India on Wal-Mart’s Sourcing Practices
As Wal-Mart ramps up to enter the Indian market, academics and analysts in India are taking a fresh look at Wal-Mart’s expansion practices. This piece from India’s Financial Express explores Wal-Mart’s sourcing practices and dependence on China for production. Wal-Mart has met harsh resistance in India, and as the discussion around Wal-Mart expands, more debate is sure to follow.
Wal-Mart increases its hold on China [Financial Express (India)]
China is the largest exporter to the US in virtually all consumer goods category and Wal-Mart is the leading retailer of consumer goods in the US. So uncanny and strong is the mutual dependency between China and Wal-Mart that they have been called as the “ultimate joint venture” by some. Wal-Mart’s dramatic rise in overseas production and sourcing was a result of landmark changes in public and global trade policies supported by bipartisan consensus for the last 25 years.

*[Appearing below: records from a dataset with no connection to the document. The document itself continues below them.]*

/-- **(6.4~) at the modulus `q ≥ 1`**: the main terms are the first term of (6.4),
`φ(q)⁻² c_q(−n) τ(χ̄₀)² ∫ T² e` (`majorArcMainTerm`), plus — when `r̃ ∣ q` — the two new terms
`φ(q)⁻² (2 c_{χ̃χ₀}(−n) τ(χ̄₀) τ((χ̃χ₀)‾) ∫ T T̃ e + c_{(χ̃χ₀)²}(−n) τ((χ̃χ₀)‾)² ∫ T̃² e)`
(Montgomery–Vaughan 1975, p. 364, first two terms of (6.4~), for `χ̃` quadratic).
[cite: MontgomeryVaughanActa1975, §6 (6.4~)] -/
theorem majorArcMainTermExc_eq (P Q X : ℝ) {r : ℕ} (χe : DirichletCharacter ℂ r) (β : ℝ) (n : ℕ)
    (q : ℕ) [NeZero q] :
    majorArcMainTermExc P Q X χe β n q = majorArcMainTerm P Q X n q +
      if h : r ∣ q then
        ((q.totient : ℂ)⁻¹) ^ 2 *
          (2 * charGauss (DirichletCharacter.changeLevel h χe) ((-(n : ℤ) : ℤ) : ZMod q) *
              gaussSum (1 : DirichletCharacter ℂ q)⁻¹ ZMod.stdAddChar *
              gaussSum (DirichletCharacter.changeLevel h χe)⁻¹ ZMod.stdAddChar *
              (∫ η in (-(1 / (q * Q)))..(1 / (q * Q)), linSum P X η * excLinSum P X β η * (𝐞 (-(n * η)) : ℂ)) +
            charGauss (DirichletCharacter.changeLevel h χe * DirichletCharacter.changeLevel h χe)
                ((-(n : ℤ) : ℤ) : ZMod q) *
              (gaussSum (DirichletCharacter.changeLevel h χe)⁻¹ ZMod.stdAddChar) ^ 2 *
              ∫ η in (-(1 / (q * Q)))..(1 / (q * Q)),
                excLinSum P X β η * excLinSum P X β η * (𝐞 (-(n * η)) : ℂ))
      else 0 := by
  set hh : ℝ := 1 / (q * Q) with hhh
  set τ' : DirichletCharacter ℂ q → ℂ := fun χ => gaussSum χ⁻¹ ZMod.stdAddChar with hτ'
  set cG : DirichletCharacter ℂ q → ℂ := fun χ => charGauss χ ((-(n : ℤ) : ℤ) : ZMod q) with hcG
  set T : ℝ → ℂ := linSum P X with hT
  set Tt : ℝ → ℂ := excLinSum P X β with hTt
  set e : ℝ → ℂ := fun η => (𝐞 (-(n * η)) : ℂ) with he
  set δ : DirichletCharacter ℂ q → ℂ := fun χ => if χ = 1 then 1 else 0 with hδ
  set δt : DirichletCharacter ℂ q → ℂ := fun χ => if IsExcChar χe χ then 1 else 0 with hδt
  set J₀ : ℂ := ∫ η in (-hh)..hh, T η * T η * e η with hJ₀
  set Jt : ℂ := ∫ η in (-hh)..hh, T η * Tt η * e η with hJt
  set It : ℂ := ∫ η in (-hh)..hh, Tt η * Tt η * e η with hIt
  have hTc : Continuous T := by rw [hT]; unfold linSum; fun_prop
  have hTtc : Continuous Tt := by rw [hTt]; unfold excLinSum; fun_prop
  have hec : Continuous e := by rw [he]; fun_prop
  have hδsum : ∀ F : DirichletCharacter ℂ q → ℂ, ∑ χ : DirichletCharacter ℂ q, δ χ * F χ = F 1 :=
    fun F => by
      simp only [hδ]
      rw [Finset.sum_eq_single_of_mem 1 (Finset.mem_univ _)
        (fun χ _ hχ => by rw [if_neg hχ, zero_mul]), if_pos rfl, one_mul]
  have hδtsum : ∀ F : DirichletCharacter ℂ q → ℂ, ∑ χ : DirichletCharacter ℂ q, δt χ * F χ =
      if h : r ∣ q then F (DirichletCharacter.changeLevel h χe) else 0 :=
    fun F => by simp only [hδt]; exact sum_excIndC_mul χe F
  have hI : ∀ χ χ' : DirichletCharacter ℂ q,
      ∫ η in (-hh)..hh, (δ χ * T η + δt χ * Tt η) * (δ χ' * T η + δt χ' * Tt η) * e η =
        δ χ * δ χ' * J₀ + (δ χ * δt χ' + δt χ * δ χ') * Jt + δt χ * δt χ' * It := fun χ χ' =>
    integral_mainProd_eq hTc hTtc hec (δ χ) (δt χ) (δ χ') (δt χ') (-hh) hh
  rw [majorArcMainTermExc, dif_neg (NeZero.ne q), majorArcMainTerm, dif_neg (NeZero.ne q)]
  -- rewrite the integrals
  have hsum : ∑ χ : DirichletCharacter ℂ q, ∑ χ' : DirichletCharacter ℂ q,
      cG (χ * χ') * (τ' χ * τ' χ' *
        ∫ η in (-hh)..hh, (δ χ * T η + δt χ * Tt η) * (δ χ' * T η + δt χ' * Tt η) * e η) =
      cG 1 * (τ' 1) ^ 2 * J₀ +
        if h : r ∣ q then
          (2 * cG (DirichletCharacter.changeLevel h χe) * τ' 1 * τ' (DirichletCharacter.changeLevel h χe) * Jt +
            cG (DirichletCharacter.changeLevel h χe * DirichletCharacter.changeLevel h χe) *
              (τ' (DirichletCharacter.changeLevel h χe)) ^ 2 * It)
        else 0 := by
    simp_rw [hI]
    have hsplit : ∀ χ χ' : DirichletCharacter ℂ q,
        cG (χ * χ') * (τ' χ * τ' χ' *
          (δ χ * δ χ' * J₀ + (δ χ * δt χ' + δt χ * δ χ') * Jt + δt χ * δt χ' * It)) =
        δ χ * (δ χ' * (cG (χ * χ') * (τ' χ * τ' χ') * J₀)) +
          δ χ * (δt χ' * (cG (χ * χ') * (τ' χ * τ' χ') * Jt)) +
          δt χ * (δ χ' * (cG (χ * χ') * (τ' χ * τ' χ') * Jt)) +
          δt χ * (δt χ' * (cG (χ * χ') * (τ' χ * τ' χ') * It)) := by
      intro χ χ'; ring
    simp_rw [hsplit, Finset.sum_add_distrib, ← Finset.mul_sum]
    rw [hδsum, hδsum, hδsum, hδtsum, hδtsum, hδtsum]
    by_cases hr : r ∣ q
    · simp only [dif_pos hr]
      rw [hδsum, hδtsum, dif_pos hr]
      simp only [one_mul, mul_one]
      ring
    · simp only [dif_neg hr]
      simp only [mul_one, add_zero]
      ring
  have hgoal : ∑ χ : DirichletCharacter ℂ q, ∑ χ' : DirichletCharacter ℂ q,
      charGauss (χ * χ') ((-(n : ℤ) : ℤ) : ZMod q) *
        (gaussSum χ⁻¹ ZMod.stdAddChar * gaussSum χ'⁻¹ ZMod.stdAddChar *
          ∫ η in (-(1 / (q * Q)))..(1 / (q * Q)),
            ((if χ = 1 then (1 : ℂ) else 0) * linSum P X η +
                (if IsExcChar χe χ then (1 : ℂ) else 0) * excLinSum P X β η) *
              ((if χ' = 1 then (1 : ℂ) else 0) * linSum P X η +
                (if IsExcChar χe χ' then (1 : ℂ) else 0) * excLinSum P X β η) *
              (𝐞 (-(n * η)) : ℂ)) =
      ∑ χ : DirichletCharacter ℂ q, ∑ χ' : DirichletCharacter ℂ q,
        cG (χ * χ') * (τ' χ * τ' χ' *
          ∫ η in (-hh)..hh, (δ χ * T η + δt χ * Tt η) * (δ χ' * T η + δt χ' * Tt η) * e η) := by
    rfl
  rw [hgoal, hsum]
  by_cases hr : r ∣ q
  · simp only [dif_pos hr]
    simp only [hcG, hτ', hJ₀, hJt, hIt, hT, hTt, he, hhh]
    ring
  · simp only [dif_neg hr]
    simp only [hcG, hτ', hJ₀, hT, he, hhh]
    ring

Wal-Mart has reached such levels of sophistication in its international sourcing that it is always one step ahead of its competitor in either new product development or sourcing the same product for a nickel less and thereby doing justice to its motto of “everyday low prices”. The impact of the rise of Wal-Mart on other US-based retailers and manufacturers bears striking resemblance to the impact of the rise of China as a manufacturing force on other Asian manufacturing-exporting countries.
Few went out of business and others had to find a way to survive within the realms of the new eco-system. The rest had to be content with the focus on niche products at the cost of growth. A month ago, Wal-Mart celebrated the approval of its 100th store in China, since it entered the Chinese market in 1996, with the presence of secretary Carlos Guitierrez from the US department of commerce and vice minister Jian Zengwei from China’s ministry of commerce. Coinciding with the celebrations in Beijing marked the opening of the new Wal-Mart super-centre in Loudi in Hunan province.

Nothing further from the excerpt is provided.